-- Task details --
Look in the material below for the line holding "with at most". Set it down exactly, with each later line up to and including the line holding "namespace Seven".

-- Supplied data --
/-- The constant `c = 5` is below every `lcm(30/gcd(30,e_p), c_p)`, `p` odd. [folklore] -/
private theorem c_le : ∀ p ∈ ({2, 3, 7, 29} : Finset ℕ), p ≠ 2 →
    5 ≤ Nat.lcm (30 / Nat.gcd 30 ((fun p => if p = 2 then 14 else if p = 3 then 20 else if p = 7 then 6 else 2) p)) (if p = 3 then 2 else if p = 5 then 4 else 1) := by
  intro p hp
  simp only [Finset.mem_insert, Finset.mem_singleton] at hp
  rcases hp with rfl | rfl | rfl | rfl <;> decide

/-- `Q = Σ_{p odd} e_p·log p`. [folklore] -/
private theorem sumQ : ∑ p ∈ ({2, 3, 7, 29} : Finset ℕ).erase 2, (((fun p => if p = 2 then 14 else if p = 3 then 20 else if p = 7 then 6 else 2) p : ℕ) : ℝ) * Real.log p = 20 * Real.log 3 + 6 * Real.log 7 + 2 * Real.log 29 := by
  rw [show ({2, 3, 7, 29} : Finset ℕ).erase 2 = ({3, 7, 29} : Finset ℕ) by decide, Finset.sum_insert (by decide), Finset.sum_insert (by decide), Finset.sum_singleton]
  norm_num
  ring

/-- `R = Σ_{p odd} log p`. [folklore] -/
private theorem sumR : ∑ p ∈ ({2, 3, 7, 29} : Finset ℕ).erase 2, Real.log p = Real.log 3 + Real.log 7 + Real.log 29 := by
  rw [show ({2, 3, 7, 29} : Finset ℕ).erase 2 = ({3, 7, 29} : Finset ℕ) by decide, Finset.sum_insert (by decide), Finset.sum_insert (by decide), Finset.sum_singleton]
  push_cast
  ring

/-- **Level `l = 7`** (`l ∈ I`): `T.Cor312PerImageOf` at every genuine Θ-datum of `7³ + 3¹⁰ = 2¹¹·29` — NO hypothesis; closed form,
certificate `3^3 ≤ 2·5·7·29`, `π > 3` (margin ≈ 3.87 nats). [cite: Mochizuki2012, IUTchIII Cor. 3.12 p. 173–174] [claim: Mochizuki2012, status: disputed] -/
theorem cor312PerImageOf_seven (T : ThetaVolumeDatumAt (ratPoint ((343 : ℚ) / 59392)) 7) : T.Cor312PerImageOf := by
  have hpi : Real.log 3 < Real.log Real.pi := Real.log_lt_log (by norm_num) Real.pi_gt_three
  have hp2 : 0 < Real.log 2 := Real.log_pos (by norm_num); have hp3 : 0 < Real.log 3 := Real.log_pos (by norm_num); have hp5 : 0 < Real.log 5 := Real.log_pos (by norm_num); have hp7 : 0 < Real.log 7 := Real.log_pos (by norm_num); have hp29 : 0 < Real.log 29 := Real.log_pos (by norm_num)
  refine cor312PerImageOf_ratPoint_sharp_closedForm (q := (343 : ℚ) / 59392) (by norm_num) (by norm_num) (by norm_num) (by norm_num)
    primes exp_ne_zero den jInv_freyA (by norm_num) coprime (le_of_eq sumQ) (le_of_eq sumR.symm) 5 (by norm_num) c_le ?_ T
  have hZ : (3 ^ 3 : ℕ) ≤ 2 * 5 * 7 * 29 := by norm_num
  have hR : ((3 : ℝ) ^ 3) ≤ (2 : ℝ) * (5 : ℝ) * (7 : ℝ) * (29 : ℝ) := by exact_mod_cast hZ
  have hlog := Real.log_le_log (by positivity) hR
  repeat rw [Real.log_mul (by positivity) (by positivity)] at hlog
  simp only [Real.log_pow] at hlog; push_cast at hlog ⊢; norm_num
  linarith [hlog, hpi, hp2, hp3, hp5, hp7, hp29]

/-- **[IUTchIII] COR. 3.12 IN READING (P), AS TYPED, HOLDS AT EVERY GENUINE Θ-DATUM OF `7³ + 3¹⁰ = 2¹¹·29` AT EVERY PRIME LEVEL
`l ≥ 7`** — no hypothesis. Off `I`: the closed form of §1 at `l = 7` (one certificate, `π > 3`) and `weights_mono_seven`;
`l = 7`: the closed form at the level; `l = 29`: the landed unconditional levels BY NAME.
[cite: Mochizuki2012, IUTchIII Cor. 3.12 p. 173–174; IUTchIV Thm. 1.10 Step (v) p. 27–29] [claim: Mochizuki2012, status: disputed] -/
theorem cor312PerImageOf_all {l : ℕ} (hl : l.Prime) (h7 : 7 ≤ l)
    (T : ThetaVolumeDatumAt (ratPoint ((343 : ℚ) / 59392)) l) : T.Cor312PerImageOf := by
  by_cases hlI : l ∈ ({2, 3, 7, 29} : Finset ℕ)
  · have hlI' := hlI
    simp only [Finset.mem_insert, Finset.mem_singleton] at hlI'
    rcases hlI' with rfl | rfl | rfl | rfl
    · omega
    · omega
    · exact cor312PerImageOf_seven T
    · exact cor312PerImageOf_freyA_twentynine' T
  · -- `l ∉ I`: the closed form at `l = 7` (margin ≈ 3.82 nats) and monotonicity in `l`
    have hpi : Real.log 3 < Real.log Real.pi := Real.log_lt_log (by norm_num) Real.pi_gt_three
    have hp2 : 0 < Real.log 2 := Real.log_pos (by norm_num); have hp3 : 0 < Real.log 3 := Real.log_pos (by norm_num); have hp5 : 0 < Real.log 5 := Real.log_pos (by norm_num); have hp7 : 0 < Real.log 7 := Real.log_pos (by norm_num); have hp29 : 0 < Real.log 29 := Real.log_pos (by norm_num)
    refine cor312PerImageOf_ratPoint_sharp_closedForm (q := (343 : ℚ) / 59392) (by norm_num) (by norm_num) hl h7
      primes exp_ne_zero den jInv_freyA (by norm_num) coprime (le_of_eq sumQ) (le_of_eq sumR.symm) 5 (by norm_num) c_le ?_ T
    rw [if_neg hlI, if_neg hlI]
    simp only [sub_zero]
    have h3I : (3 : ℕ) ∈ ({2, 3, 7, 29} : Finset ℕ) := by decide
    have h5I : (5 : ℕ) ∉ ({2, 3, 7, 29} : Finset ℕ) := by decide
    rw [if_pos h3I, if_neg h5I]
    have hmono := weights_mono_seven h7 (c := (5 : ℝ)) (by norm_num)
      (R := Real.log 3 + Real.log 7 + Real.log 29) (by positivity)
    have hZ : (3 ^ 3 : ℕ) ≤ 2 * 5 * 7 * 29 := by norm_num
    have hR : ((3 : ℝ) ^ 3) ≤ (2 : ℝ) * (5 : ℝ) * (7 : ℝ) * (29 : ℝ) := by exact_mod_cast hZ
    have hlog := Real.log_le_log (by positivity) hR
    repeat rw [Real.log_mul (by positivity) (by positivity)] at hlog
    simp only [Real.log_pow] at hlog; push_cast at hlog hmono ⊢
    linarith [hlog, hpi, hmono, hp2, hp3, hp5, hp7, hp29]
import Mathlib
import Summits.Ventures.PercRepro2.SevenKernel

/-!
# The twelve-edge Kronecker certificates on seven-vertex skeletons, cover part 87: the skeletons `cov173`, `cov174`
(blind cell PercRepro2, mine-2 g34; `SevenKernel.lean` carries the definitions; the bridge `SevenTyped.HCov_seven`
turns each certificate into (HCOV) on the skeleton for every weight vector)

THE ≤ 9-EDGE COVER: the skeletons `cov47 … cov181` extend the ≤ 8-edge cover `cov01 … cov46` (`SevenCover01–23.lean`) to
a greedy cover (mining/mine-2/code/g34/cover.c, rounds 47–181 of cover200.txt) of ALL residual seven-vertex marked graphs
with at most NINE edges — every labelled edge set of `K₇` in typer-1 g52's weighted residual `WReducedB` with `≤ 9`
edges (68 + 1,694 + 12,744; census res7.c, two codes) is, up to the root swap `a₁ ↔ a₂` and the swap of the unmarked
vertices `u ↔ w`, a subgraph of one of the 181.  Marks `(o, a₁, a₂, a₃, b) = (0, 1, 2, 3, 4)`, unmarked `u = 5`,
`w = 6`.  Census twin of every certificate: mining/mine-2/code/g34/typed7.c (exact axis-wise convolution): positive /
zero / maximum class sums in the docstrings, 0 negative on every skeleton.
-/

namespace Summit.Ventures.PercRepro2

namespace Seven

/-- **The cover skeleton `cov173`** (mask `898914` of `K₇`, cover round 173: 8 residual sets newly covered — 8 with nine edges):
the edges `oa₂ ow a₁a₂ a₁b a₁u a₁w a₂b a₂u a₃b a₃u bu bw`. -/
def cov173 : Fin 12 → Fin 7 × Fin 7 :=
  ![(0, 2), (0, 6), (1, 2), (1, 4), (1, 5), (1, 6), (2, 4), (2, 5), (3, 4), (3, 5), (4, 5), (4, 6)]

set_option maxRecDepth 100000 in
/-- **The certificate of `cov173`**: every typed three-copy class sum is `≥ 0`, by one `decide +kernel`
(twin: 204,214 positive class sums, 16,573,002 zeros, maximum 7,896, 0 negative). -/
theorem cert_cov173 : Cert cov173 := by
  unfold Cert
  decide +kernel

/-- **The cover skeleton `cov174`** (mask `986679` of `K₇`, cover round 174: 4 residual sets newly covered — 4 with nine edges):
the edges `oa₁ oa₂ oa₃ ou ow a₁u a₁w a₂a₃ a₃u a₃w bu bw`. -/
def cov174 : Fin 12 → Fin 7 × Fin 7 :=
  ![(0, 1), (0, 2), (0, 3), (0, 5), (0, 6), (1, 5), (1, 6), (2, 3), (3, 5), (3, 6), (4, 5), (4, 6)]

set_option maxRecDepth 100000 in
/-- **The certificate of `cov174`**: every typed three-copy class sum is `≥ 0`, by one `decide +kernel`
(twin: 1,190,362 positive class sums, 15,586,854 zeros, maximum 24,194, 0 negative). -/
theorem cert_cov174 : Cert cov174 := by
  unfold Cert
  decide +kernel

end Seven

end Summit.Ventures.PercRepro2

-- Task solution --
with at most NINE edges — every labelled edge set of `K₇` in typer-1 g52's weighted residual `WReducedB` with `≤ 9`
edges (68 + 1,694 + 12,744; census res7.c, two codes) is, up to the root swap `a₁ ↔ a₂` and the swap of the unmarked
vertices `u ↔ w`, a subgraph of one of the 181.  Marks `(o, a₁, a₂, a₃, b) = (0, 1, 2, 3, 4)`, unmarked `u = 5`,
`w = 6`.  Census twin of every certificate: mining/mine-2/code/g34/typed7.c (exact axis-wise convolution): positive /
zero / maximum class sums in the docstrings, 0 negative on every skeleton.
-/

namespace Summit.Ventures.PercRepro2

namespace Seven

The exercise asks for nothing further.